import Mathlib
import HarnessLib

/-!
# Polar coordinates on `ℝ³`: `∫ G = ∫_{S²} ∫_0^∞ G(rω) r² dr dσ(ω)`

(namespace `Literature.Analysis.Calculus`; used to integrate one-dimensional Hardy inequalities
(`RadialHardyTwoEdge.lean`) along the rays of `ℝ³`, as in Dafermos–Rodnianski–Shlapentokh-Rothman,
arXiv:1402.7034, §4.3, and Moschidis, arXiv:1509.08489, proof of Lemma 4.5)

Mathlib's `Measure.measurePreserving_homeomorphUnitSphereProd` identifies Lebesgue measure on
`ℝ³ ∖ {0}` with `σ ⊗ (r² dr)` on `S² × (0, ∞)`, `σ = volume.toSphere` (total mass `4π`). We record
the resulting Tonelli formula for measurable `G : ℝ³ → [0, ∞]`:

* `lintegral_eq_lintegral_sphere_Ioi` — `∫⁻ x, G x = ∫⁻ ω ∂σ, ∫⁻ r ∈ (0,∞), G (r • ω) · r²`;
* `lintegral_radial_eq` — for radial integrands, `∫⁻ x, F ‖x‖ = σ(S²) · ∫⁻ r ∈ (0,∞), F r · r²`.

(The same computation appears, for the type synonym `Space` of the quantum many-body files, as
`Literature.MathematicalPhysics.QuantumManyBody.lintegral_eq_lintegral_sphere`; this file does not
import those files.) No definitions, no named facts. [folklore]

## References

* M. Dafermos, I. Rodnianski, Y. Shlapentokh-Rothman, arXiv:1402.7034, §4.3
  (key `DafermosRodnianskiShlapentokhrothman2014`).
* G. Moschidis, arXiv:1509.08489, proof of Lemma 4.5 (key `Moschidis2016`).
-/

noncomputable section

open MeasureTheory Set Metric
open scoped ENNReal

namespace Literature.Analysis.Calculus

/-- **Polar coordinates on `ℝ³`**: `∫ G = ∫_{S²} dσ(ω) ∫_0^∞ G(rω) r² dr` for measurable
`G : ℝ³ → [0,∞]`, `σ = volume.toSphere`. [folklore] -/
theorem lintegral_eq_lintegral_sphere_Ioi (G : EuclideanSpace ℝ (Fin 3) → ℝ≥0∞)
    (hG : Measurable G) :
    ∫⁻ x, G x = ∫⁻ ω : sphere (0 : EuclideanSpace ℝ (Fin 3)) 1,
      (∫⁻ r in Ioi (0 : ℝ), G (r • (ω : EuclideanSpace ℝ (Fin 3))) * ENNReal.ofReal (r ^ 2))
        ∂(volume : Measure (EuclideanSpace ℝ (Fin 3))).toSphere := by
  set e := homeomorphUnitSphereProd (EuclideanSpace ℝ (Fin 3)) with he
  have hmp := Measure.measurePreserving_homeomorphUnitSphereProd
    (volume : Measure (EuclideanSpace ℝ (Fin 3)))
  rw [finrank_euclideanSpace, Fintype.card_fin] at hmp
  calc ∫⁻ x, G x = ∫⁻ x in ({0}ᶜ : Set (EuclideanSpace ℝ (Fin 3))), G x := by
        rw [restrict_compl_singleton]
    _ = ∫⁻ x : ({0}ᶜ : Set (EuclideanSpace ℝ (Fin 3))), G x ∂(volume.comap Subtype.val) :=
        (lintegral_subtype_comap (measurableSet_singleton (0 : EuclideanSpace ℝ (Fin 3))).compl G).symm
    _ = ∫⁻ x : ({0}ᶜ : Set (EuclideanSpace ℝ (Fin 3))), (G ∘ Subtype.val ∘ e.symm) (e x)
          ∂(volume.comap Subtype.val) := by
        simp
    _ = ∫⁻ q, (G ∘ Subtype.val ∘ e.symm) q
          ∂((volume : Measure (EuclideanSpace ℝ (Fin 3))).toSphere.prod
            (Measure.volumeIoiPow (3 - 1))) :=
        hmp.lintegral_comp_emb e.measurableEmbedding _
    _ = ∫⁻ ω : sphere (0 : EuclideanSpace ℝ (Fin 3)) 1, (∫⁻ r : Ioi (0 : ℝ),
          G ((r : ℝ) • (ω : EuclideanSpace ℝ (Fin 3))) ∂(Measure.volumeIoiPow 2))
          ∂(volume : Measure (EuclideanSpace ℝ (Fin 3))).toSphere := by
        rw [lintegral_prod _ (Measurable.aemeasurable ?_)]
        · simp [he, homeomorphUnitSphereProd]
        · exact hG.comp (measurable_subtype_coe.comp e.symm.measurable)
    _ = _ := by
        refine lintegral_congr fun ω ↦ ?_
        have hm : Measurable fun r : Ioi (0 : ℝ) ↦ G ((r : ℝ) • (ω : EuclideanSpace ℝ (Fin 3))) :=
          hG.comp (measurable_subtype_coe.smul_const _)
        rw [Measure.volumeIoiPow, lintegral_withDensity_eq_lintegral_mul _ (by fun_prop) hm,
          ← lintegral_subtype_comap measurableSet_Ioi
            (fun r : ℝ ↦ G (r • (ω : EuclideanSpace ℝ (Fin 3))) * ENNReal.ofReal (r ^ 2))]
        refine lintegral_congr fun r ↦ ?_
        simp [mul_comm]

/-- **Radial integrands**: `∫_{ℝ³} F(‖x‖) dx = σ(S²) ∫_0^∞ F(r) r² dr` (`σ(S²) = 4π`). [folklore] -/
theorem lintegral_radial_eq (F : ℝ → ℝ≥0∞) (hF : Measurable F) :
    ∫⁻ x : EuclideanSpace ℝ (Fin 3), F ‖x‖ =
      (volume : Measure (EuclideanSpace ℝ (Fin 3))).toSphere univ *
        ∫⁻ r in Ioi (0 : ℝ), F r * ENNReal.ofReal (r ^ 2) := by
  rw [lintegral_eq_lintegral_sphere_Ioi (fun x ↦ F ‖x‖) (hF.comp measurable_norm)]
  have h : ∀ ω : sphere (0 : EuclideanSpace ℝ (Fin 3)) 1,
      (∫⁻ r in Ioi (0 : ℝ), F ‖r • (ω : EuclideanSpace ℝ (Fin 3))‖ * ENNReal.ofReal (r ^ 2)) =
        ∫⁻ r in Ioi (0 : ℝ), F r * ENNReal.ofReal (r ^ 2) := by
    intro ω
    refine setLIntegral_congr_fun measurableSet_Ioi fun r hr ↦ ?_
    have : ‖r • (ω : EuclideanSpace ℝ (Fin 3))‖ = r := by
      rw [norm_smul, Real.norm_eq_abs, abs_of_pos hr, norm_eq_of_mem_sphere ω, mul_one]
    rw [this]
  simp_rw [h]
  rw [lintegral_const, mul_comm]

end Literature.Analysis.Calculus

**Work required:** Lines holding the word "Mathlib" in the records above: how many are there? Answer with the number only.

**Exercise answer:** 2